Nei giorni scorsi Laura Boldrini, Presidente della Camera, è stata oggetto di un’ondata di insulti, veicolati dalla Rete.

Ha ricevuto migliaia di mail con minacce di morte, di stupro, di tortura.

Oltre alle parole, gli autori dei messaggi hanno inserito delle immagini. Ad esempio, il suo viso sorridente su un corpo di donna sgozzata.

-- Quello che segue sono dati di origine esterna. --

import Summits.BirchSwinnertonDyer.Rank1Residual.X2.RankOneNonsplitCertificate
import HarnessLib

/-!
# Class X2c at a SPLIT prime: the typed residue `O9.ExceptionalLeadingTermAt` is EXACT — under Mazur's
# main conjecture at the pair and the Schneider certificate it is EQUIVALENT to `BSD(E,p)`; on every
# λ-minimal split pair (`(μ_an, λ_an) = (0, 2)`) it is equivalent to `BSD(E,p)` outright
# (cell `b2b-bsdres`, unit `b2b-bsdres-eisenstein-p2`, gen 19; consumer: CLASS-CLOSURE row O9, split half)

HONEST FRAMING (run/shared/lean/b2b/bsd-rank1-residual/, verbatim in every file): the goal of the
cell is to DELETE the COMBINATION-SHAPED residual classes of the Birch–Swinnerton-Dyer formula for
ALL analytic-rank `≤ 1` elliptic curves over `ℚ` — "full BSD formula for every rank `≤ 1` curve in
class `C`" assembled STRICTLY from published theorems — so that the rank-`≤ 1` remainder becomes
exactly the CONSTRUCTION-SHAPED classes, which are TYPED (missing-input `Prop`s), NOT attempted.
This is not "finishing BSD". Research route; NO CLAIM BEYOND STATED CLASSES; nothing here changes
a label; X2c stays CONSTRUCTION-SHAPED; `O9.ExceptionalLeadingTermAt` stays a `@[conjecture]` —
nothing about it is asserted here. Theorems only: no definition, no new named fact.

WHAT. The CLASS-CLOSURE lane names as O9's irreducible residue the 9 502 SPLIT cells, whose closing
statement is the typed exceptional-zero rank-one leading term `O9.ExceptionalLeadingTermAt W p`
(cc-typer-6, `X2/ClassClosureO9`: Exc ∧ MC at the pair ∧ Schneider ⟹ `BSD(E,p)`). This file proves the
residue is EXACT, i.e. cannot be weakened:

* `exceptionalLeadingTermAt_iff_bsdp_of_mazurMainConjectureAt_of_schneider_split` — X2c ∧ split ∧
  MC at the pair ∧ (Schneider for THE §4.2 height at every Tate datum):
  `O9.ExceptionalLeadingTermAt W p ↔ BSDp W p` (⇐ from gen 5's exactness
  `certificate_iff_schneider_and_bsdp_of_mazurMainConjectureAt_split`: under MC, BSD(E,p) ∧ Schneider
  give back `ord_{T=0} L = 2` and the valuation identity for EVERY admissible datum).
* `exceptionalLeadingTermAt_iff_bsdp_of_lamMin_split` — X2c ∧ split ∧ `μ_an = 0` ∧ `λ_an = 2`:
  `O9.ExceptionalLeadingTermAt W p ↔ BSDp W p` with NO further input (MC from gen 4
  `cellC_mazurMainConjectureAt_of_lamMin`, Schneider from gen 5 `schneider_and_shaIdentity_of_lamMin_split`).
* `exceptionalLeadingTermAt_iff_bsdp_of_gvPar_of_schneider_split_of_facts` — the GV-parity split
  sub-cell (`CellCSplitGV`) with MC from registered facts (gens 16–19).

So on the split half of O9 the typed conjecture is, pair by pair and modulo the main conjecture with
its certificate, PRECISELY the `p`-part of the Birch–Swinnerton-Dyer formula — the honest reading of
"irreducible residue". References: [SteinWuthrich2013] Thm. 6.1, §4.2; [MazurTateTeitelbaum1986Invent]
§II.10; [Disegni2020] Conj. (BSD_p), Thm. 4; [Miller2011LMS] Def. 1.1, Prop. 7.6;
HOME/b2b-bsdres-eisenstein-p2/X2-GAP.md §24.
-/

set_option autoImplicit false

noncomputable section

open scoped Classical MatrixGroups ModularForm

open PowerSeries CongruenceSubgroup WeierstrassCurve Literature.NumberTheory.EllipticCurves
  Literature.NumberTheory.EllipticCurves.ModularForms
  Literature.NumberTheory.EllipticCurves.Rank1Residual
  Literature.NumberTheory.EllipticCurves.Rank1Residual.Typed
  Literature.NumberTheory.EllipticCurves.GreenbergVatsal2000
  Literature.NumberTheory.EllipticCurves.Wuthrich2014
  Literature.NumberTheory.EllipticCurves.SteinWuthrich2013
  Literature.NumberTheory.EllipticCurves.Disegni2020
  Summit.BirchSwinnertonDyer.Rank1Residual.X2.GreenbergVatsalInputsOfFacts

namespace Summit.BirchSwinnertonDyer.Rank1Residual.X2

variable (W : WeierstrassCurve ℚ) [W.IsElliptic] [W.IsGloballyMinimal] (p : ℕ) [Fact p.Prime]

/-- **X2c, SPLIT `p`: under Mazur's MC at the pair and the Schneider certificate, the typed exceptional
leading term IS `BSD(E,p)`** — `O9.ExceptionalLeadingTermAt W p ↔ BSDp W p`. (⇒) cc-typer-6's
`bsdp_of_cellC_of_split_of_mazurMainConjectureAt_of_exceptionalLeadingTerm`; (⇐) for every admissible
datum (cyclotomic `(κ,γ)`, newform `f`, `ϖ`, THE split Mazur–Tate–Teitelbaum `L`, Tate datum `Dq`,
canonical height `Dh`, `s = #Ш_an`), gen 5's `certificate_iff_schneider_and_bsdp_of_mazurMainConjectureAt_split`
turns `Schneider ∧ BSD(E,p)` into `ord_{T=0} L = 2` and the valuation identity (rank `= 1` by GZK).
[cite: SteinWuthrich2013, Thm. 6.1 (p. 20) and §4.2] [cite: MazurTateTeitelbaum1986Invent, §II.10]
[cite: Miller2011LMS, Def. 1.1 and Prop. 7.6] -/
theorem exceptionalLeadingTermAt_iff_bsdp_of_mazurMainConjectureAt_of_schneider_split
    (hJs : thm61_splitMultiplicative) (hHs : exists_isSplitMultCanonical)
    (hGZ : GrossZagier1986_thm_I_7_3) (hGZK : rank_eq_analyticRank_of_analyticRank_le_one)
    (hpar : nonempty_modularParametrizationData)
    (hc : CellC W p) (hsplit : W.HasSplitMultiplicativeReductionAtPrime p)
    (hMC : MazurMainConjectureAt W p)
    (hSch : ∀ (Dq : TateParameterData W p) (Dh : PAdicHeightData W p),
      IsSplitMultCanonical Dh Dq → SchneiderConjecture Dh) :
    O9.ExceptionalLeadingTermAt W p ↔ BSDp W p := by
  refine ⟨fun hExc ↦ bsdp_of_cellC_of_split_of_mazurMainConjectureAt_of_exceptionalLeadingTerm W p hJs
    hHs hGZ hGZK hpar hc hsplit hMC hExc hSch, fun hB ↦ ?_⟩
  intro κ γ hκ hγ hγ' N _ f hf ϖ hϖ L hL Dq Dh hDh s hs hReg
  obtain ⟨D⟩ := W.nonempty_selmerDualData_holds κ γ hγ
  have hrank : W.mordellWeilRank = 1 := by rw [(hGZK W hc.1.le).1, hc.1]
  have hϖ0 : ϖ ≠ 0 := varpi_ne_zero_of_isNewformOf (W := W) hf hϖ
  have h := (certificate_iff_schneider_and_bsdp_of_mazurMainConjectureAt_split hJs hGZK W p hc.2.1
    hc.1.le hMC Dq hDh hκ hγ hγ' hf D ϖ hϖ0 hϖ L hL hs).mpr ⟨hSch Dq Dh hDh, hB⟩
  rw [hrank] at h
  exact h

/-- **X2c, SPLIT `p`, λ-MINIMAL (`μ_an = 0`, `λ_an = 2 = 1 + e_p`): the typed exceptional leading term
is EQUIVALENT to `BSD(E,p)` with no further input** — Mazur's MC at the pair from λ-minimality (gen 4
`cellC_mazurMainConjectureAt_of_lamMin`) and Schneider for THE §4.2 height from gen 5
`schneider_and_shaIdentity_of_lamMin_split`. On these pairs the O9 residue is literally the `p`-part
of BSD. [cite: SteinWuthrich2013, Thm. 6.1 (p. 20) and §4.2] [cite: Wuthrich2014, Thm. 16 (p. 397)]
[cite: GreenbergVatsal2000, p. 4] [cite: MazurTateTeitelbaum1986Invent, §II.10] -/
theorem exceptionalLeadingTermAt_iff_bsdp_of_lamMin_split
    (hWu : thm16_charIdeal_dvd_multiplicative_of_reducible)
    (hJs : thm61_splitMultiplicative) (hJn : thm61_nonsplitMultiplicative)
    (hHs : exists_isSplitMultCanonical) (hHn : exists_isMultCanonical)
    (hGZ : GrossZagier1986_thm_I_7_3) (hGZK : rank_eq_analyticRank_of_analyticRank_le_one)
    (hpar : nonempty_modularParametrizationData)
    (hc : CellC W p) (hsplit : W.HasSplitMultiplicativeReductionAtPrime p)
    (hμ0 : AnalyticMuLE W p 0) (hlam : AnalyticLambdaEq W p 2) :
    O9.ExceptionalLeadingTermAt W p ↔ BSDp W p :=
  exceptionalLeadingTermAt_iff_bsdp_of_mazurMainConjectureAt_of_schneider_split W p hJs hHs hGZ hGZK hpar
    hc hsplit
    (cellC_mazurMainConjectureAt_of_lamMin hWu hJs hJn hHs hHn hGZK W p hc hμ0
      (fun hns ↦ absurd hsplit hns) (fun _ ↦ hlam))
    (fun Dq _ hDh ↦ (schneider_and_shaIdentity_of_lamMin_split hWu hJs hGZK hpar W p hc.2.1 hc.2.2.1
      hc.1 Dq hDh hμ0 hlam).1)

/-- **O9 sub-cell `CellCSplitGV` (split `p`, GV parity): under the Schneider certificate the typed
exceptional leading term is EQUIVALENT to `BSD(E,p)`**, Mazur's MC at the pair coming from REGISTERED
Literature facts (`mazurMainConjectureAt_of_gvPar_of_facts`). [cite: GreenbergVatsal2000, Thm. (1.3) with §2 pp. 28–30, §3 Thm. (3.11), Cor. (3.8)]
[cite: SteinWuthrich2013, Thm. 6.1 (p. 20) and §4.2] [cite: Wuthrich2014, Thm. 16 (p. 397)] -/
theorem exceptionalLeadingTermAt_iff_bsdp_of_gvPar_of_schneider_split_of_facts
    (hT : Silverman1994_thmV53_tateUniformisation.{0})
    (hT' : Silverman1994_thmV53_corV54_tateUniformisation.{0})
    (hA : lambda_nonPrimitive_eq_add_sum_delta_multiplicative)
    (hB : datumSelmer_divisible_of_finite_torsionBy)
    (hF : datumStrictSelmer_lt_datumSelmer_of_split)
    (hG : Greenberg1999.prop510_isTorsion_hasUnitContent_of_gvPar)
    (hLiftF : residualEpsilon_surjOn_of_lineRamifiedEven)
    (hAnF : nonPrimitive_unitContent_and_lambda_eq_residual_of_lineRamifiedEven)
    (hP : cor38_realPeriodRat_eq_unit_mul_of_isIsogenous_of_gvPar)
    (hWu : thm16_charIdeal_dvd_multiplicative_of_reducible)
    (hJs : thm61_splitMultiplicative) (hHs : exists_isSplitMultCanonical)
    (hGZ : GrossZagier1986_thm_I_7_3) (hGZK : rank_eq_analyticRank_of_analyticRank_le_one)
    (hpar : nonempty_modularParametrizationData)
    (hc : CellCSplitGV W p)
    (hSch : ∀ (Dq : TateParameterData W p) (Dh : PAdicHeightData W p),
      IsSplitMultCanonical Dh Dq → SchneiderConjecture Dh) :
    O9.ExceptionalLeadingTermAt W p ↔ BSDp W p :=
  exceptionalLeadingTermAt_iff_bsdp_of_mazurMainConjectureAt_of_schneider_split W p hJs hHs hGZ hGZK hpar
    hc.1 hc.2.1 (mazurMainConjectureAt_of_gvPar_of_facts hT hT' hA hB hF hG hLiftF hAnF hP hWu W p
      hc.1.2.1 hc.1.2.2.2 hc.2.2) hSch

/-- **The split residue restated at the level of the lane's bookkeeping**: on a split X2c pair with
Mazur's MC and the Schneider certificate, `BSD(E,p)` FAILS iff the typed exceptional leading term
FAILS — no statement weaker than `O9.ExceptionalLeadingTermAt` can close the pair along the cyclotomic
route, and no stronger one is needed. [cite: SteinWuthrich2013, Thm. 6.1 (p. 20) and §4.2]
[cite: MazurTateTeitelbaum1986Invent, §II.10] -/
theorem not_bsdp_iff_not_exceptionalLeadingTermAt_of_mazurMainConjectureAt_of_schneider_split
    (hJs : thm61_splitMultiplicative) (hHs : exists_isSplitMultCanonical)
    (hGZ : GrossZagier1986_thm_I_7_3) (hGZK : rank_eq_analyticRank_of_analyticRank_le_one)
    (hpar : nonempty_modularParametrizationData)
    (hc : CellC W p) (hsplit : W.HasSplitMultiplicativeReductionAtPrime p)
    (hMC : MazurMainConjectureAt W p)
    (hSch : ∀ (Dq : TateParameterData W p) (Dh : PAdicHeightData W p),
      IsSplitMultCanonical Dh Dq → SchneiderConjecture Dh) :
    ¬ BSDp W p ↔ ¬ O9.ExceptionalLeadingTermAt W p :=
  (exceptionalLeadingTermAt_iff_bsdp_of_mazurMainConjectureAt_of_schneider_split W p hJs hHs hGZ hGZK
    hpar hc hsplit hMC hSch).not.symm

end Summit.BirchSwinnertonDyer.Rank1Residual.X2

end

Le minacce, quasi tutte a sfondo sessuale, all’inizio erano solo una decina, poi si sono moltiplicate, e intensificate in seguito alla sua visita alla Comunità Ebraica, il 12 aprile, durante la quale aveva richiamato la necessità di applicare la Legge Mancino, a proposito dell‘incitamento all‘odio razziale tramite web (cfr. Concita de Gregorio: “L’intervista” in “ La Repubblica” del 3.5.2013).

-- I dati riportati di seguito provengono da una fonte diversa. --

import Mathlib.NumberTheory.NumberField.Basic
import Mathlib.RingTheory.DedekindDomain.Ideal.Basic
import Mathlib.RingTheory.Ideal.Norm.AbsNorm
import Mathlib.LinearAlgebra.Matrix.Notation
import Mathlib.LinearAlgebra.Finsupp.LinearCombination
import HarnessLib

/-!
# A Serre presentation `(E, P, Q, N)` of a nonzero ideal of the ring of integers of a number field, from a partition of unity `Σ aᵢbᵢ = 1`

Topic `Literature/NumberTheory/NumberFields`, namespace `Literature.NumberTheory.NumberFields.SerrePresentation`.  THEOREMS ONLY (no definition, no named fact,
no `instance`, no notation, no `sorry`).  Cell `hodgecm-mathlib` (D-0151), FLOOR 0, P6 «MOD programme» (crux hLiu418 = stmt-HodgeConjecture-24832, `--supports`,
count-neutral), σ2 (β′) lineage of `stub_HFROB`, **BRICK P «SERRE PRESENTATION OF AN INVERTIBLE IDEAL»**: the Serre-tensor apparatus of the tree (★ `serreTensor act E hE`,
★ `serreTranslate … P`, ★ `serreTranslateInv … Q`, with the hypotheses `E * E = E`, `E * P = P`, `Q * E = Q`, `Q * P = N`, `P * Q = N • E`, `span (coordinates of P) = 𝔞`,
and the cover's scalar package of ★ `SerreTensorIntegralIdealCoverKernel`) is fed, for the moduli datum's ideals `𝔭_w`, `𝔠(γ)`, `𝔞_γ ≤ 𝓞 F`, by THIS file: every nonzero
ideal `𝔞` of `𝓞 F` admits such data presenting the fractional ideal `𝔞⁻¹ = E·𝒪ᵐ` with `P ↔ 1 ∈ 𝔞⁻¹`.  CONSTRUCTION ([Conrad2004GrossZagier] §7; [MilneCM2006] §7): `𝔞𝔞⁻¹ = 𝒪`
([Neukirch1999] I (3.8)) gives `a₁,…,a_m ∈ 𝔞`, `b₁,…,b_m ∈ 𝔞⁻¹` with `Σ aᵢbᵢ = 1` (padding with generators `aᵢ` of `𝔞`, `bᵢ := 0`); put `Eᵢⱼ := aᵢbⱼ ∈ 𝒪`, `Pᵢ := aᵢ`,
`Qⱼ := N·bⱼ ∈ 𝒪` with `N := Nm(𝔞) ∈ 𝔞 ∩ ℕ` (Mathlib `Ideal.absNorm_mem`); all identities are polynomial consequences of `Σ aᵢbᵢ = 1`.  HC_CM is proved only modulo the 2 remaining
named inputs (hLiu418, h413) until rung 0 closes; this file discharges none of them.

## Contents
* §1 (any domain `R` with fraction field `K`) **`matrix_identities_of_partition_of_unity`** — from `a : Fin m → R`, `b : Fin m → K`, `Σ aᵢbᵢ = 1`, integrality witnesses
  `e i j ↦ aᵢbⱼ`, `q j ↦ N bⱼ`: `E² = E`, `EP = P`, `QE = Q`, `QP = N`, `PQ = N·E`, and the cover scalar package for `𝔠 := {Qⱼ}`.
* §2 (`𝓞 F`) **`exists_serrePresentation_of_ideal`** — the head (`N := Nm 𝔞`); ED. 2: **`exists_serrePresentation_of_ideal_of_natCast_mem`** — the same with a
  PRESCRIBED scalar `N ∈ 𝔞` (the roofs of the moduli datum pin the similitude scalar: `p ∈ 𝔭_w`, `n_γ ∈ 𝔞_γ`).

## References
* [Conrad2004GrossZagier] B. Conrad, *Gross–Zagier revisited*, MSRI Publ. 49 (2004), §7 «The Serre tensor construction» (Thm. 7.5).
* [MilneCM2006] J. S. Milne, *Complex Multiplication* (2006), §7 (Def. 7.19, Prop. 7.22, Rem. 7.23).
* [Neukirch1999] J. Neukirch, *Algebraic Number Theory* (1999), Ch. I §3, (3.8)–(3.9) (invertibility of ideals in Dedekind domains).
-/

noncomputable section

open scoped nonZeroDivisors NumberField Pointwise
open Matrix

namespace Literature.NumberTheory.NumberFields.SerrePresentation

/-! ## §1 Matrix identities from a partition of unity -/

section Algebra

variable {R K : Type*} [CommRing R] [Field K] [Algebra R K]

Negli stessi giorni, il Ministro dell’Integrazione, Cécilie Kienge, veniva bersagliata di insulti e frasi razziste, sia direttamente, che indirettamente, grazie all’anonimato garantito dalla Rete.

L’affermazione più leggera: “L’Italia non è meticcia. Kienge rimpatriata subito”.

Negli stessi giorni, una tra le altre, Alessandra Jacullo moriva, soffocata dal suo stesso sangue, uccisa dalle coltellate infertele alla giugulare, nei pressi di Acilia, vicino Roma.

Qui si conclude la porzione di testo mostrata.